Appeal by respondent from judgment entered 11 October 2002 by
Judge Yvonne Mims Evans in Mecklenburg County District Court.
Heard in the Court of Appeals 15 March 2004.
John W. Totten, II, attorney for respondent-appellant.
Mecklenberg County Attorney's Office by J. Edward Yeager, Jr.,
for petitioner-appellee.
TIMMONS-GOODSON, Judge.
Respondent appeals an order of the trial court terminating her
parental rights with respect to L.C. and A.N. For the reasons
stated herein, we affirm the order of the trial court.
The pertinent factual and procedural history is as follows:
Respondent is the biological mother of four children, including
L.C., born 6 March 1996, and A.N., born 27 August 2000. The
Mecklenburg County Department of Social Services, Youth and Family
Services Division (YFS) initially became involved with the family
after A.N. tested positive at birth for cocaine.
On 21 December 2000, YFS filed a petition seeking to have all
four of respondent's children adjudicated neglected and dependent.
The children were adjudicated dependent in a hearing on 19 February2001. On the issue of neglect, the trial court stated the
following: The Court holds any finding of neglect against the
mother in abeyance and reserves the right to make such finding at
a later time.
YFS filed the underlying termination of parental rights
petitions on 5 December 2001, alleging that respondent neglected
L.C. and A.N., that she willfully left them in foster care for more
than 12 months, and that she failed to support them financially for
more than 6 months. The trial court conducted a termination
hearing in which respondent was represented by counsel. Respondent
did not request that the trial court appoint a guardian ad litem
for her. Upon a hearing of the evidence, the trial court entered
the following pertinent findings of fact:
9. The principle [sic] issue that prevented
reunification of [respondent] with her
children was continuing substance abuse
addiction.
11. Since YFS filed a petition and the
children were place in foster care, the
respondent mother has been under a
continuing Court order to obtain
substance abuse treatment. In fact, the
respondent mother participated in the
Mecklenburg County Family Drug Treatment
Court for an extended period of time.
However, the respondent mother has never
been able to maintain sobriety and has
never completed any type of substance
abuse treatment.
12. During the time that [respondent] was in
Family Drug Treatment Court, she resided
in a highly structured setting at
Hopehaven. She did not complete that
program and left there against advice of
her counselors.
Based on these findings, the trial court concluded as a matter
of law that the respondent had neglected the children, that she
willfully left them in foster care for more than 12 months, and
that she willingly failed to provide financial support for more
than 6 months. The trial court determined that it was in the best
interest of the children to terminate respondent's parental rights
and ordered termination of parental rights.
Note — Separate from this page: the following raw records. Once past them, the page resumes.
/-
Copyright (c) 2026 the pub-hodgecm2 formalisation cell (harness21).  New file, outside the frozen port manifest.  Origin: seat
`prover-pub-hodgecm2-d2bridge-end-1-g1-0` (END-file filer of record; ASSEMBLER MODULE TABLE «ι₁ ∕ Id CHAIN» row I11, HOME/INBOX l.12622 ∕ l.12682),
2026-08-24.  THE END FILE: `HC_CM` from the END display's printed citations, the `h418` slot of the LOCALISED hM discharge (✔
`PortJoin/HMDischargeLocal.lean`) FILLED by the Δ2 bridge at the pinned dictionary of record — ONE application per `(F) (hG) (h6) (V) (hV) (a₀)` of
`PinSignatures.thm418C_liuDictionaryPin_of_pinsId` over the UNTWISTED §4.2 datum `ℭ₁ := sec42DataIdOf …` (`X_K := M_K`, cofan along `ι₁`);
EDITION 3′: §A = edition 3's (✔ `PortJoin/ClosedPrintedIota1.lean`, every pin BY VALUE over `ℭ₁`); §B′ runs through own-b01's WORLD-FREE hM-side head
`Model.hc_cm_of_port_meeting_rec_local_homNeZero` (display `hHom` = «Hom_F(Alb(ℭ.X_K), A_(D_μ))_ℚ ≠ 0 for small K» instead of the record's `hLiu` ∕ `hD1`).  KERNEL only: theorems, no `def`, no instance, no named fact, no `sorry`.  HC_CM is NOT proved; NOT «Δ2 BRIDGE CLOSED».
-/
import Summits.HodgeConjecture.CorCM.PortJoin.ClosedPrintedIota1
import Summits.HodgeConjecture.CorCM.PortJoin.HMDischargeLocalHomNeZero
import HarnessLib

set_option autoImplicit false

/-!
# END, EDITION 3′ (ι₁ ∕ Id chain; hM side WORLD-FREE): `HC_CM` from {`h`, `hHom`, `h21`} ∪ the five Δ2 citations at the untwisted datum `ℭ₁`
ONE theorem `hc_cm_of_printed_citations_iota1_homNeZero`: own-b01's ✔ `Model.hc_cm_of_port_meeting_rec_local_homNeZero` (W3, over pin-2's W1
`faceSupply_of_homNeZero_pinned_isog_along` and own-htheta's W2) at `h418 :=` edition 3's §A `PortJoin.Iota1.thm418C_indexOfRecord_of_pins_iota1`.
Displayed: `h` [Deligne 1979], `hHom` (a CONSEQUENCE of [Liu 2021, Thm. 4.18 (1)] + [App. D Lem. D.1 (1)]: a non-zero `Hom_F(Alb(X_K), A_(D_μ))_ℚ`
below some open compact `K₀` — NOT a printed statement; cited as consequence), `h21` [Shimura 1998, Thm. 21.4], and the five printed citations
`hLiu' ∕ h411 ∕ h413 ∕ hμsep ∕ hD1'` at `(ℭ₁, 𝕌₁, 𝔱₁)` — EIGHT families; NO Thm-4.18 instance at the twisted datum is displayed.  HC_CM is NOT proved.
-/

noncomputable section

open scoped TensorProduct Matrix

namespace Summit.HodgeConjecture.CorCM.PortJoin.Iota1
It is from this order
that respondent appeals.
As an initial matter, we note that respondent's brief contains
arguments supporting only one of the original two assignments of
error on appeal. The omitted assignment of error is deemed
abandoned pursuant to N.C. R. App. P. 28(b)(5) (2004). We
therefore limit our review to the assignment of error addressed in
respondent's brief.
The remaining question presented on appeal is whether the
trial court erred by failing to appoint a guardian
ad litem for
respondent at the termination hearing where the petition does not
allege dependency, substance abuse, or mental illness. We conclude
that the trial court did not err.
Respondent contends that because the trial court heard
testimony about her mental capacity, and may have taken this into
consideration when making its decision, the trial court was
required to appoint a guardian
ad litem. We disagree. The General Statutes of North Carolina § 7B-1101 (2003)
provides that a guardian
ad litem shall be appointed to represent
a parent in a termination hearing
[w]here it is alleged that a parent's rights
should be terminated pursuant to G.S. 7B-
1111(6), and the incapability to provide
proper care and supervision pursuant to that
provision is the result of substance abuse,
mental retardation, mental illness, organic
brain syndrome, or another similar cause or
condition
(emphasis added). N.C. Gen. Stat. § 7B-1111(6) (2003) provides
that the trial court may terminate a parent's rights upon a finding
that
the parent is incapable of providing for the
proper care and supervision of the juvenile,
such that the juvenile is a dependant juvenile
within the meaning of N.C. Gen. Stat. § 7B-
101, and that there is a reasonable
probability that such incapability will
continue for the foreseeable future.
Incapability under this subdivision may be the
result of substance abuse, mental retardation,
mental illness, organic brain syndrome, or any
other cause or condition that renders the
parent unable or unavailable to parent the
juvenile and the parent lacks an appropriate
alternative child care arrangement.
See also In re Dhermy, ___ N.C. App. ___, ___, 588 S.E.2d 555, 558
(2003)
. Failure to comply with § 7B-1101 results in remand of the
case to the trial court for appointment of a guardian
ad litem, as
well as a rehearing.
Id., (citing
In re Richard v. Michna, 110
N.C. App. 817, 431 S.E.2d 485 (1993)).
In the case
sub judice, petitioner based the termination of
respondent's parental rights as to each minor child on the
following three grounds: 6. The respondent mother has neglected the
said child as defined in G.S. Section 7B-
101(15) in that she has failed to provide
proper care, supervision, and discipline
for said child and has abandoned said
child . . .
7. The respondent mother has willfully left
the child in foster care for more than
twelve (12) months without showing to the
satisfaction of the Court that reasonable
progress under the circumstances has been
made within twelve (12) months in
correcting those conditions which led to
the removal of the child.
8. The child has been placed in the custody
of Mecklenberg County Department of
Social Services and the respondent
mother, for a continuous period of more
than six (6) months next preceding the
filing of the petition, has willfully
failed for such period to pay a
reasonable portion of the cost of care
for said child although physically and
financially able to do so.
As such, these grounds mirror § 7B-1101, which authorizes
termination of parental rights upon a finding that the parent
neglected the child, willfully left the child in foster care, or
failed to pay a reasonable portion of the cost of care. Thus,
there is no allegation of dependency contained in the petition.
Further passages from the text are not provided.